What to work on:
Which lines of the listing hold the string "Theorems"? Show each of them.

Entries provided:
/-- **Main construction.** A finite TP₂ measure on `ℝ × ℝ` carried by a horizontal strip `ℝ × [y₀, y₁]` admits an
EVERYWHERE stochastically increasing Markov-kernel version of its conditional law: `ρ = ρ.fst ⊗ₘ κ` with
`a ≤ b ⇒ κ_b((-∞,t]) ≤ κ_a((-∞,t])` for all real `t`. [this work] -/
theorem exists_cisKernel [IsFiniteMeasure ρ] (hρ : IsTP2Cut ρ) {y₀ y₁ : ℝ} (hy : y₀ ≤ y₁) (hY : ∀ᵐ p ∂ρ, p.2 ∈ Icc y₀ y₁) :
    ∃ κ : Kernel ℝ ℝ, IsMarkovKernel κ ∧ ρ.fst ⊗ₘ κ = ρ ∧
      ∀ ⦃a b : ℝ⦄, a ≤ b → ∀ t : ℝ, κ b (Iic t) ≤ κ a (Iic t) := by
  set g : Unit × ℝ → ℚ → ℝ := fun p => envCDF ρ y₀ y₁ p.2 with hg
  have hf : IsRatCondKernelCDF g (Kernel.const Unit ρ) (Kernel.const Unit ρ.fst) :=
    isRatCondKernelCDF_envCDF hρ hy hY
  have hK := isCondKernelCDF_stieltjesOfMeasurableRat hf
  set K := hK.toKernel _ with hKdef
  refine ⟨Kernel.comap K (fun a => ((), a)) measurable_prodMk_left, inferInstance, ?_, ?_⟩
  · have h2 : Kernel.prodMkLeft Unit (Kernel.comap K (fun a => ((), a)) measurable_prodMk_left) = K := by
      ext p s hs
      rcases p with ⟨u, a⟩
      rfl
    have h3 : Kernel.const Unit ρ.fst ⊗ₖ K = Kernel.const Unit ρ := compProd_toKernel hK
    rw [Measure.compProd, h2, h3, Kernel.const_apply]
  · intro a b hab t
    rw [Kernel.comap_apply, Kernel.comap_apply, hKdef, IsCondKernelCDF.toKernel_Iic, IsCondKernelCDF.toKernel_Iic]
    refine ENNReal.ofReal_le_ofReal ?_
    have hpt : ∀ c : ℝ, IsRatStieltjesPoint g ((), c) := fun c =>
      (isRatStieltjesPoint_unit_prod_iff _ c).2 (isRatStieltjesPoint_envCDF hy c)
    have hval : ∀ c : ℝ, ∀ r : ℚ, stieltjesOfMeasurableRat g hf.measurable ((), c) r = g ((), c) r := fun c r => by
      rw [stieltjesOfMeasurableRat_eq, toRatCDF_of_isRatStieltjesPoint (hpt c)]
    rw [← StieltjesFunction.iInf_rat_gt_eq (stieltjesOfMeasurableRat g hf.measurable ((), b)) t,
      ← StieltjesFunction.iInf_rat_gt_eq (stieltjesOfMeasurableRat g hf.measurable ((), a)) t]
    simp_rw [hval]
    have hbdd : BddBelow (range fun r : {r' : ℚ // t < r'} => g ((), b) r) :=
      ⟨0, by rintro y ⟨r, rfl⟩; exact envCDF_nonneg b r⟩
    exact ciInf_mono hbdd fun r => envCDF_anti hab r

end Summit.CriticalPhenomena.PercolationContinuityZ3.Theorems.SahiTP2
/-- **Certified small-signal decay rate for an `n`-unit lossless droop microgrid with a COMMON
power-filter time constant `τ` (frozen voltages `V`), at any angle configuration `δ`.** With virtual
inertias `M_i = τ/λ^p_i` the damping ratio is uniform, `d = 1/τ`
(`toClassicalSwing_uniformDamping`); if `L(δ) − ν₀·diag(M) + β·(M Mᵀ)` is positive definite and
`1/τ > 2r`, `ν₀ − r/τ + r² > 0`, every eigenpair of the Jacobian off the synchronous mode has
`Re z < −r`. One `n × n` exact PSD check, no SDP, any `n` — the solver-free small-signal lane of the
apex line; LEVER: common `τ`; CEILING: heterogeneous filters / voltage loop / lossy lines (file header).
CERTIFIED: about the matrix `J(δ)` of the MODEL; MODELLED: MV-6N + lossless reciprocal network
[cite: KunduEtAl2019, eqs. (4a)–(4b), (5a)] [cite: SchifferEtAl2014, Remark 3.3]. No sentence here says
a microgrid is stable. -/
theorem eig_re_lt_neg_of_commonFilter (hk : ∀ i, 0 < mg.kP i) {τ : ℝ} (hτ0 : 0 < τ)
    (hτ : ∀ i, mg.τP i = τ) (hG : ∀ i j, i ≠ j → mg.G i j = 0) (hB : ∀ i j, mg.B i j = mg.B j i)
    (V δ : Fin n → ℝ) {ν₀ β r : ℝ}
    (hS : ((mg.toClassicalSwing V).PeJac δ - ν₀ • Matrix.diagonal (mg.toClassicalSwing V).M
      + β • Matrix.vecMulVec (mg.toClassicalSwing V).M (mg.toClassicalSwing V).M).PosDef)
    (hd : 0 < 1 / τ - 2 * r) (hν : 0 < ν₀ - 1 / τ * r + r ^ 2)
    {z : ℂ} {w : Fin n ⊕ Fin n → ℂ} (hw : w ≠ 0)
    (hJ : ((mg.toClassicalSwing V).jacMatrix δ).map ((↑) : ℝ → ℂ) *ᵥ w = z • w) :
    ((mg.toClassicalSwing V).PeJac δ).map ((↑) : ℝ → ℂ) *ᵥ (w ∘ Sum.inl) = 0 ∨ z.re < -r := by
  have hk' : ∀ i, mg.kP i ≠ 0 := fun i => (hk i).ne'
  have hM : ∀ i, 0 < (mg.toClassicalSwing V).M i := fun i => by
    simp only [toClassicalSwing, hτ i]
    exact div_pos hτ0 (hk i)
  exact (mg.toClassicalSwing V).eig_re_lt_neg_of_uniformDamping hM
    (mg.toClassicalSwing_uniformDamping hk' hτ0.ne' hτ V) hG hB δ hS hd hν hw hJ

end DroopMicrogrid

end Summit.Ventures.GridStability.Models

end
import Mathlib
import Literature.AlgebraicGeometry.Resolution.AffineBlowup
import Literature.AlgebraicGeometry.Resolution.AffineBlowupCartier
import Literature.AlgebraicGeometry.Resolution.AffineBlowupRegular
import Literature.AlgebraicGeometry.Resolution.BlowupPrincipalCharts
import Summits.ResolutionOfSingularities.ResolutionOfSingularities.Theorems.WildQuotientsWildQuotientResolutionJordanFourTwistedChartDefs
import Summits.ResolutionOfSingularities.ResolutionOfSingularities.Theorems.WildQuotientsWildQuotientResolutionJordanFourChartWDefs
import Summits.ResolutionOfSingularities.ResolutionOfSingularities.Theorems.WildQuotientsWildQuotientResolutionToricExitJordanThreeBrickNonempty

/-!
# V4U bricks `HC₀W` / `HC₁W`: the vertex curves `C₀`, `C₁` against the twisted chart `W_T`

(crux stmt-ResolutionOfSingularities-15640 `WildQuotients.WildQuotientResolution`, line `Sketch`,
sector `|G| = p`; programme V4U of `L/w45c/CHAIN.md` v7.4 §4, RULING v7.4 (2) / GO of
res-L1-w45c-plan-1 2026-08-27T06:08:48Z/06:21:55Z to res-type-029; [OURS · L1 W4.5c] — NOT a
statement of any manuscript; replaces the role of no printed item.)

Two hypotheses of lead-1's scaffold `JordanFour.jordanFour_hasResolution_of_bricks` (p501160),
with binder types copied literally and `W := JordanFour.chartW k n a b c d` (stub-5, p504103:
`chartW = D₊(T′t · H′³t²) = D₊(T′t) ⊓ D₊(H′³t²) ⊆ V = Bl_{I₆} 𝔸ⁿ = Proj R[I₆t]`,
`I₆ = (g₀,…,g₇) = (x_a², x_ax_b², x_ax_bx_c, x_ax_c³, x_b³, x_b²x_c², x_bx_c⁴, x_c⁶)`):

* `disjoint_curveZero_chartW` (**HC₀W**): `C₀ ∩ W_T = ∅` for
  `C₀ = π⁻¹V(x_a,x_b,x_c) ∖ ⋃_{j ≠ 0} V[⊤, g_j]`;
* `curveOne_subset_chartW` (**HC₁W**): `C₁ ⊆ W_T` for
  `C₁ = π⁻¹V(x_a,x_b,x_c) ∖ ⋃_{j ≠ 4} V[⊤, g_j]`.

Both are Rees-monomial bookkeeping at the homogeneous prime `𝔭_v` of a point `v` of `Proj R[I₆t]`
and do not use `v ∈ π⁻¹V(x_a,x_b,x_c)`: since `D₊(g_j t) ⊆ V[⊤, g_j]`
(`BlowupExit.affineBlowup_chartOpen_le_blowupChart`, p498242), `v ∉ V[⊤, g_j]` gives `g_j t ∈ 𝔭_v`.
In `R[I₆t]` one has (`reesT_eq_of_eq_tPrime`, `eq_of_coe_eq_monomial_hPrime_cube`, stated over
any commutative ring and any ideal containing the six generators involved)
`T′t = g₄t − 3·g₂t + (3x_d − x_b)·g₀t` and
`H′³t² = g₄t·(g₄t − 3·g₁t − 6·g₂t + (3x_b + 12x_c)·g₀t)`
`      + g₀t·(12·g₅t − (x_b + 6x_c)·g₁t − 12x_c·g₂t − 8·g₃t)`
(the expansion of `H′³ = (x_b² − x_ax_b − 2x_ax_c)³`, every monomial factored through two
generators). Hence off the charts `j ≠ 0` (`g₁t,…,g₅t ∈ 𝔭_v`) `H′³t² ∈ 𝔭_v`, so
`v ∉ D₊(H′³t²) ⊇ W_T` (**HC₀W**); off the charts `j ≠ 4` the `D₊(g_jt)` cover of `Proj` forces
`g₄t ∉ 𝔭_v`, and then `T′t ≡ g₄t`, `H′³t² ≡ g₄t·(g₄t + 𝔭_v)` are not in the prime `𝔭_v`, so
`v ∈ D₊(T′t·H′³t²) = W_T` (**HC₁W**).
-/

-- single-problem summit: the doubled namespace component `ResolutionOfSingularities` is forced
set_option linter.dupNamespace false

noncomputable section

open MvPolynomial Polynomial AlgebraicGeometry TopologicalSpace
open Literature.AlgebraicGeometry.Resolution

namespace Summit.ResolutionOfSingularities.ResolutionOfSingularities.Theorems.WildQuotientResolution.JordanFour

/-! ### Generic Rees-algebra identities and memberships (any commutative ring, any ideal `I`
containing the six relevant generators of `I₆`) -/

section ReesCores

variable {R : Type*} [CommRing R] {I : Ideal R} (xa xb xc xd : R)
  (h0 : xa ^ 2 ∈ I) (h1 : xa * xb ^ 2 ∈ I) (h2 : xa * xb * xc ∈ I) (h3 : xa * xc ^ 3 ∈ I)
  (h4 : xb ^ 3 ∈ I) (h5 : xb ^ 2 * xc ^ 2 ∈ I)

/-- **`T′ t = x_b³t − 3·(x_a x_b x_c)t + (3x_d − x_b)·(x_a²t)`** in the Rees algebra `R[It]`, for
`T′ = x_b³ − 3x_a x_b x_c + 3x_a² x_d − x_a² x_b`. [folklore] -/
theorem reesT_eq_of_eq_tPrime (T : R)
    (hTdef : T = xb ^ 3 - 3 * (xa * xb * xc) + 3 * (xa ^ 2 * xd) - xa ^ 2 * xb) (hT : T ∈ I) :
    reesT T hT = reesT (xb ^ 3) h4 + (-3 : R) • reesT (xa * xb * xc) h2 +
      (3 * xd - xb) • reesT (xa ^ 2) h0 := by
  apply Subtype.ext
  simp only [Subalgebra.coe_add, Subalgebra.coe_smul, coe_reesT, Polynomial.smul_monomial,
    smul_eq_mul]
  apply Polynomial.ext
  intro m
  simp only [Polynomial.coeff_add, Polynomial.coeff_monomial]
  split_ifs
  · rw [hTdef]; ring
  · ring

/-- **`H′³ t² = (x_b³t)·A♯ + (x_a²t)·B♯`** in the Rees algebra `R[It]` for
`H′ = x_b² − x_a x_b − 2x_a x_c`, with
`A♯ = x_b³t − 3·(x_a x_b²)t − 6·(x_a x_b x_c)t + (3x_b + 12x_c)·(x_a²t)` and
`B♯ = 12·(x_b²x_c²)t − (x_b + 6x_c)·(x_a x_b²)t − 12x_c·(x_a x_b x_c)t − 8·(x_a x_c³)t`
(the expansion of `(x_b² − x_a x_b − 2x_a x_c)³`, every monomial factored through two
generators of `I₆`). [folklore] -/
theorem eq_of_coe_eq_monomial_hPrime_cube (H : reesAlgebra I)
    (hH : (H : R[X]) = monomial 2 ((xb ^ 2 - xa * xb - 2 * (xa * xc)) ^ 3)) :
    H = reesT (xb ^ 3) h4 * (reesT (xb ^ 3) h4 + (-3 : R) • reesT (xa * xb ^ 2) h1 +
        (-6 : R) • reesT (xa * xb * xc) h2 + (3 * xb + 12 * xc) • reesT (xa ^ 2) h0) +
      reesT (xa ^ 2) h0 * ((12 : R) • reesT (xb ^ 2 * xc ^ 2) h5 +
        (-xb - 6 * xc) • reesT (xa * xb ^ 2) h1 + (-12 * xc) • reesT (xa * xb * xc) h2 +
        (-8 : R) • reesT (xa * xc ^ 3) h3) := by
  apply Subtype.ext
  rw [hH]
  simp only [Subalgebra.coe_add, Subalgebra.coe_mul, Subalgebra.coe_smul, coe_reesT,
    Polynomial.smul_monomial, smul_eq_mul, mul_add, Polynomial.monomial_mul_monomial,
    Nat.reduceAdd]
  apply Polynomial.ext
  intro m
  simp only [Polynomial.coeff_add, Polynomial.coeff_monomial]
  split_ifs
  · ring
  · ring

include h0 in
/-- **HC₀W, algebraic core**: if `x_a x_b² t, x_a x_b x_c t, x_a x_c³ t, x_b³ t, x_b²x_c² t ∈ 𝔭`
then `H′³ t² ∈ 𝔭`. [folklore] -/
theorem mem_of_coe_eq_monomial_hPrime_cube (H : reesAlgebra I)
    (hH : (H : R[X]) = monomial 2 ((xb ^ 2 - xa * xb - 2 * (xa * xc)) ^ 3))
    (𝔭 : Ideal (reesAlgebra I)) (k1 : reesT (xa * xb ^ 2) h1 ∈ 𝔭)
    (k2 : reesT (xa * xb * xc) h2 ∈ 𝔭) (k3 : reesT (xa * xc ^ 3) h3 ∈ 𝔭)
    (k4 : reesT (xb ^ 3) h4 ∈ 𝔭) (k5 : reesT (xb ^ 2 * xc ^ 2) h5 ∈ 𝔭) : H ∈ 𝔭 := by
  rw [eq_of_coe_eq_monomial_hPrime_cube xa xb xc h0 h1 h2 h3 h4 h5 H hH]
  refine 𝔭.add_mem (𝔭.mul_mem_right _ k4) (𝔭.mul_mem_left _ ?_)
  exact 𝔭.add_mem (𝔭.add_mem (𝔭.add_mem (𝔭.smul_of_tower_mem _ k5)
    (𝔭.smul_of_tower_mem _ k1)) (𝔭.smul_of_tower_mem _ k2)) (𝔭.smul_of_tower_mem _ k3)

/-- **HC₁W, algebraic core (i)**: if `x_a² t, x_a x_b x_c t ∈ 𝔭` and `x_b³ t ∉ 𝔭`, then
`T′ t ∉ 𝔭`. [folklore] -/
theorem reesT_not_mem_of_eq_tPrime (T : R)
    (hTdef : T = xb ^ 3 - 3 * (xa * xb * xc) + 3 * (xa ^ 2 * xd) - xa ^ 2 * xb) (hT : T ∈ I)
    (𝔭 : Ideal (reesAlgebra I)) (k0 : reesT (xa ^ 2) h0 ∈ 𝔭) (k2 : reesT (xa * xb * xc) h2 ∈ 𝔭)
    (k4 : reesT (xb ^ 3) h4 ∉ 𝔭) : reesT T hT ∉ 𝔭 := by
  intro hmem
  rw [reesT_eq_of_eq_tPrime xa xb xc xd h0 h2 h4 T hTdef hT, add_assoc] at hmem
  exact k4 ((𝔭.add_mem_iff_left (𝔭.add_mem (𝔭.smul_of_tower_mem _ k2)
    (𝔭.smul_of_tower_mem _ k0))).mp hmem)

include h3 h5 in
/-- **HC₁W, algebraic core (ii)**: if `x_a² t, x_a x_b² t, x_a x_b x_c t ∈ 𝔭`, `𝔭` is prime and
`x_b³ t ∉ 𝔭`, then `H′³ t² ∉ 𝔭` (`H′³t² ≡ (x_b³t)·(x_b³t + 𝔭) mod x_a²t`). [folklore] -/
theorem not_mem_of_coe_eq_monomial_hPrime_cube (H : reesAlgebra I)
    (hH : (H : R[X]) = monomial 2 ((xb ^ 2 - xa * xb - 2 * (xa * xc)) ^ 3))
    (𝔭 : Ideal (reesAlgebra I)) (h𝔭 : 𝔭.IsPrime) (k0 : reesT (xa ^ 2) h0 ∈ 𝔭)
    (k1 : reesT (xa * xb ^ 2) h1 ∈ 𝔭) (k2 : reesT (xa * xb * xc) h2 ∈ 𝔭)
    (k4 : reesT (xb ^ 3) h4 ∉ 𝔭) : H ∉ 𝔭 := by
  intro hmem
  rw [eq_of_coe_eq_monomial_hPrime_cube xa xb xc h0 h1 h2 h3 h4 h5 H hH] at hmem
  have hB : reesT (xa ^ 2) h0 * ((12 : R) • reesT (xb ^ 2 * xc ^ 2) h5 +
      (-xb - 6 * xc) • reesT (xa * xb ^ 2) h1 + (-12 * xc) • reesT (xa * xb * xc) h2 +
      (-8 : R) • reesT (xa * xc ^ 3) h3) ∈ 𝔭 := 𝔭.mul_mem_right _ k0
  rcases h𝔭.mem_or_mem ((𝔭.add_mem_iff_left hB).mp hmem) with h | h
  · exact k4 h
  · rw [add_assoc, add_assoc] at h
    exact k4 ((𝔭.add_mem_iff_left (𝔭.add_mem (𝔭.smul_of_tower_mem _ k1)
      (𝔭.add_mem (𝔭.smul_of_tower_mem _ k2) (𝔭.smul_of_tower_mem _ k0)))).mp h)

end ReesCores

/-! ### The specific ideal `I₆` and the chart `W_T` -/

variable (k : Type) [Field k] (n : ℕ) (a b c d : Fin n)

/-- The generator vector of `I₆` (lead-1's literal). -/
local notation3 "G6" => (![X a ^ (2 : ℕ), X a * X b ^ (2 : ℕ), X a * X b * X c,
    X a * X c ^ (3 : ℕ), X b ^ (3 : ℕ), X b ^ (2 : ℕ) * X c ^ (2 : ℕ), X b * X c ^ (4 : ℕ),
    X c ^ (6 : ℕ)] : Fin 8 → MvPolynomial (Fin n) k)

/-! ### Point-level: generator charts and the homogeneous prime of a point -/

/-- **Off the chart `Bl[⊤, x]`, `x t` lies in the homogeneous prime**: for `x ∈ I₆` and a point
`v ∉ Bl[⊤, x]` of `Bl_{I₆} 𝔸ⁿ`, `x t ∈ 𝔭_v` (`D₊(x t) ⊆ Bl[⊤, x]`,
`BlowupExit.affineBlowup_chartOpen_le_blowupChart`). [folklore] -/
theorem reesT_mem_of_not_mem_blowupChart (x : MvPolynomial (Fin n) k)
    (hx : x ∈ Ideal.span (Set.range G6)) (v : affineBlowup (Ideal.span (Set.range G6)))
    (hv : v ∉ blowupChart (affineBlowup.π (Ideal.span (Set.range G6)))
      (affineBlowup.idealSheaf (Ideal.span (Set.range G6))) ⟨⊤, isAffineOpen_top _⟩
      ((Scheme.ΓSpecIso (CommRingCat.of (MvPolynomial (Fin n) k))).inv.hom x)) :
    reesT x hx ∈ v.asHomogeneousIdeal := by
  by_contra h
  apply hv
  have hv' : v ∈ Proj.basicOpen (reesGrading (Ideal.span (Set.range G6))) (reesT x hx) :=
    (Proj.mem_basicOpen _ _ _).mpr h
  rw [← affineBlowup.image_top_chartι] at hv'
  exact SetLike.le_def.mp (BlowupExit.affineBlowup_chartOpen_le_blowupChart x hx) hv'

/-- **On the chart `D₊(x t)`, `x t ∉ 𝔭_v`.** [folklore] -/
theorem reesT_not_mem_of_mem_basicOpen (x : MvPolynomial (Fin n) k)
    (hx : x ∈ Ideal.span (Set.range G6)) (v : affineBlowup (Ideal.span (Set.range G6)))
    (hv : v ∈ Proj.basicOpen (reesGrading (Ideal.span (Set.range G6))) (reesT x hx)) :
    reesT x hx ∉ v.asHomogeneousIdeal :=
  (Proj.mem_basicOpen _ _ _).mp hv

/-! ### The bricks -/

/-- **Brick `HC₀W` of the J₄ toric exit** (hypothesis `HC₀W` of
`JordanFour.jordanFour_hasResolution_of_bricks`, p501160, with `W := chartW`): the `μ₃`-vertex
curve `C₀ = π⁻¹V(x_a, x_b, x_c) ∖ ⋃_{j ≠ 0} Bl[⊤, g_j]` misses the twisted chart
`W_T = D₊(T′t) ⊓ D₊(H′³t²)` — off the charts `j ≠ 0` every `g_j t` (`j ≠ 0`) lies in `𝔭_v`,
hence so does `H′³t²` (`mem_of_coe_eq_monomial_hPrime_cube`). [OURS · L1 W4.5c] [folklore] -/
theorem disjoint_curveZero_chartW :
    Disjoint
      ({v | (affineBlowup.π (Ideal.span (Set.range G6))).base v ∈
          PrimeSpectrum.zeroLocus ({X a, X b, X c} : Set (MvPolynomial (Fin n) k))} \
        ((⨆ j : {j : Fin 8 // j ≠ 0}, blowupChart
          (affineBlowup.π (Ideal.span (Set.range G6)))
          (affineBlowup.idealSheaf (Ideal.span (Set.range G6)))
          ⟨⊤, isAffineOpen_top _⟩
          ((Scheme.ΓSpecIso (CommRingCat.of (MvPolynomial (Fin n) k))).inv.hom (G6 j.1)) :
          (affineBlowup (Ideal.span (Set.range G6))).Opens) : Set _))
      (chartW k n a b c d : Set _) := by
  rw [Set.disjoint_left]
  rintro v ⟨-, hv⟩ hvW
  -- `g_j t ∈ 𝔭_v` for `j ≠ 0`
  have hmem : ∀ j : Fin 8, j ≠ 0 →
      reesT (G6 j) (Ideal.mem_span_range_self (f := G6) (x := j)) ∈ v.asHomogeneousIdeal := by
    intro j hj
    refine reesT_mem_of_not_mem_blowupChart k n a b c (G6 j) _ v fun h => hv ?_
    exact Opens.mem_iSup.mpr ⟨⟨j, hj⟩, h⟩
  have hH : hCubeT2 k n a b c ∈ v.asHomogeneousIdeal.toIdeal :=
    mem_of_coe_eq_monomial_hPrime_cube (X a) (X b) (X c)
      (Ideal.mem_span_range_self (f := G6) (x := 0)) (Ideal.mem_span_range_self (f := G6) (x := 1))
      (Ideal.mem_span_range_self (f := G6) (x := 2)) (Ideal.mem_span_range_self (f := G6) (x := 3))
      (Ideal.mem_span_range_self (f := G6) (x := 4)) (Ideal.mem_span_range_self (f := G6) (x := 5))
      (hCubeT2 k n a b c) rfl v.asHomogeneousIdeal.toIdeal
      (hmem 1 (by decide)) (hmem 2 (by decide)) (hmem 3 (by decide)) (hmem 4 (by decide))
      (hmem 5 (by decide))
  have hvW' : v ∈ Proj.basicOpen (reesGrading (Ideal.span (Set.range G6)))
      (reesT (tPrime k n a b c d) (tPrime_mem_I6 k n a b c d) * hCubeT2 k n a b c) := hvW
  exact (Proj.mem_basicOpen _ _ _).mp hvW' (v.asHomogeneousIdeal.toIdeal.mul_mem_left _ hH)

/-- **Brick `HC₁W` of the J₄ toric exit** (hypothesis `HC₁W` of
`JordanFour.jordanFour_hasResolution_of_bricks`, p501160, with `W := chartW`): the `μ₂`-vertex
curve `C₁ = π⁻¹V(x_a, x_b, x_c) ∖ ⋃_{j ≠ 4} Bl[⊤, g_j]` lies in the twisted chart
`W_T = D₊(T′t) ⊓ D₊(H′³t²)` — off the charts `j ≠ 4` every `g_j t` (`j ≠ 4`) lies in `𝔭_v`, so
`x_b³ t ∉ 𝔭_v` (the `D₊(g_j t)` cover), and then `T′t ≡ x_b³t`, `H′³t² ≡ (x_b³t)²` are not in
`𝔭_v`. [OURS · L1 W4.5c] [folklore] -/
theorem curveOne_subset_chartW :
    {v | (affineBlowup.π (Ideal.span (Set.range G6))).base v ∈
          PrimeSpectrum.zeroLocus ({X a, X b, X c} : Set (MvPolynomial (Fin n) k))} \
        ((⨆ j : {j : Fin 8 // j ≠ 4}, blowupChart
          (affineBlowup.π (Ideal.span (Set.range G6)))
          (affineBlowup.idealSheaf (Ideal.span (Set.range G6)))
          ⟨⊤, isAffineOpen_top _⟩
          ((Scheme.ΓSpecIso (CommRingCat.of (MvPolynomial (Fin n) k))).inv.hom (G6 j.1)) :
          (affineBlowup (Ideal.span (Set.range G6))).Opens) : Set _) ⊆
      (chartW k n a b c d : Set _) := by
  rintro v ⟨-, hv⟩
  -- `g_j t ∈ 𝔭_v` for `j ≠ 4`
  have hmem : ∀ j : Fin 8, j ≠ 4 →
      reesT (G6 j) (Ideal.mem_span_range_self (f := G6) (x := j)) ∈ v.asHomogeneousIdeal := by
    intro j hj
    refine reesT_mem_of_not_mem_blowupChart k n a b c (G6 j) _ v fun h => hv ?_
    exact Opens.mem_iSup.mpr ⟨⟨j, hj⟩, h⟩
  -- the generator charts cover, so `x_b³ t ∉ 𝔭_v`
  have h4 : reesT (G6 4) (Ideal.mem_span_range_self (f := G6) (x := 4)) ∉
      v.asHomogeneousIdeal := by
    have hcov : v ∈ (⨆ i : Fin 8, Proj.basicOpen (reesGrading (Ideal.span (Set.range G6)))
        (reesT (G6 i) (Ideal.mem_span_range_self (f := G6) (x := i)))) := by
      rw [affineBlowup.iSup_basicOpen_reesT_generators_eq_top]; trivial
    obtain ⟨i, hi⟩ := Opens.mem_iSup.mp hcov
    by_cases hi4 : i = 4
    · subst hi4
      exact (Proj.mem_basicOpen _ _ _).mp hi
    · exact absurd (hmem i hi4) ((Proj.mem_basicOpen _ _ _).mp hi)
  have hT : reesT (tPrime k n a b c d) (tPrime_mem_I6 k n a b c d) ∉
      v.asHomogeneousIdeal.toIdeal :=
    reesT_not_mem_of_eq_tPrime (X a) (X b) (X c) (X d)
      (Ideal.mem_span_range_self (f := G6) (x := 0)) (Ideal.mem_span_range_self (f := G6) (x := 2))
      (Ideal.mem_span_range_self (f := G6) (x := 4)) (tPrime k n a b c d) rfl
      (tPrime_mem_I6 k n a b c d) v.asHomogeneousIdeal.toIdeal
      (hmem 0 (by decide)) (hmem 2 (by decide)) h4
  have hH : hCubeT2 k n a b c ∉ v.asHomogeneousIdeal.toIdeal :=
    not_mem_of_coe_eq_monomial_hPrime_cube (X a) (X b) (X c)
      (Ideal.mem_span_range_self (f := G6) (x := 0)) (Ideal.mem_span_range_self (f := G6) (x := 1))
      (Ideal.mem_span_range_self (f := G6) (x := 2)) (Ideal.mem_span_range_self (f := G6) (x := 3))
      (Ideal.mem_span_range_self (f := G6) (x := 4)) (Ideal.mem_span_range_self (f := G6) (x := 5))
      (hCubeT2 k n a b c) rfl v.asHomogeneousIdeal.toIdeal v.isPrime
      (hmem 0 (by decide)) (hmem 1 (by decide)) (hmem 2 (by decide)) h4
  show v ∈ Proj.basicOpen (reesGrading (Ideal.span (Set.range G6)))
      (reesT (tPrime k n a b c d) (tPrime_mem_I6 k n a b c d) * hCubeT2 k n a b c)
  exact (Proj.mem_basicOpen _ _ _).mpr fun h => (v.isPrime.mem_or_mem h).elim hT hH

end Summit.ResolutionOfSingularities.ResolutionOfSingularities.Theorems.WildQuotientResolution.JordanFour

end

Task output:
end Summit.CriticalPhenomena.PercolationContinuityZ3.Theorems.SahiTP2
import Summits.ResolutionOfSingularities.ResolutionOfSingularities.Theorems.WildQuotientsWildQuotientResolutionJordanFourTwistedChartDefs
import Summits.ResolutionOfSingularities.ResolutionOfSingularities.Theorems.WildQuotientsWildQuotientResolutionJordanFourChartWDefs
import Summits.ResolutionOfSingularities.ResolutionOfSingularities.Theorems.WildQuotientsWildQuotientResolutionToricExitJordanThreeBrickNonempty
namespace Summit.ResolutionOfSingularities.ResolutionOfSingularities.Theorems.WildQuotientResolution.JordanFour
end Summit.ResolutionOfSingularities.ResolutionOfSingularities.Theorems.WildQuotientResolution.JordanFour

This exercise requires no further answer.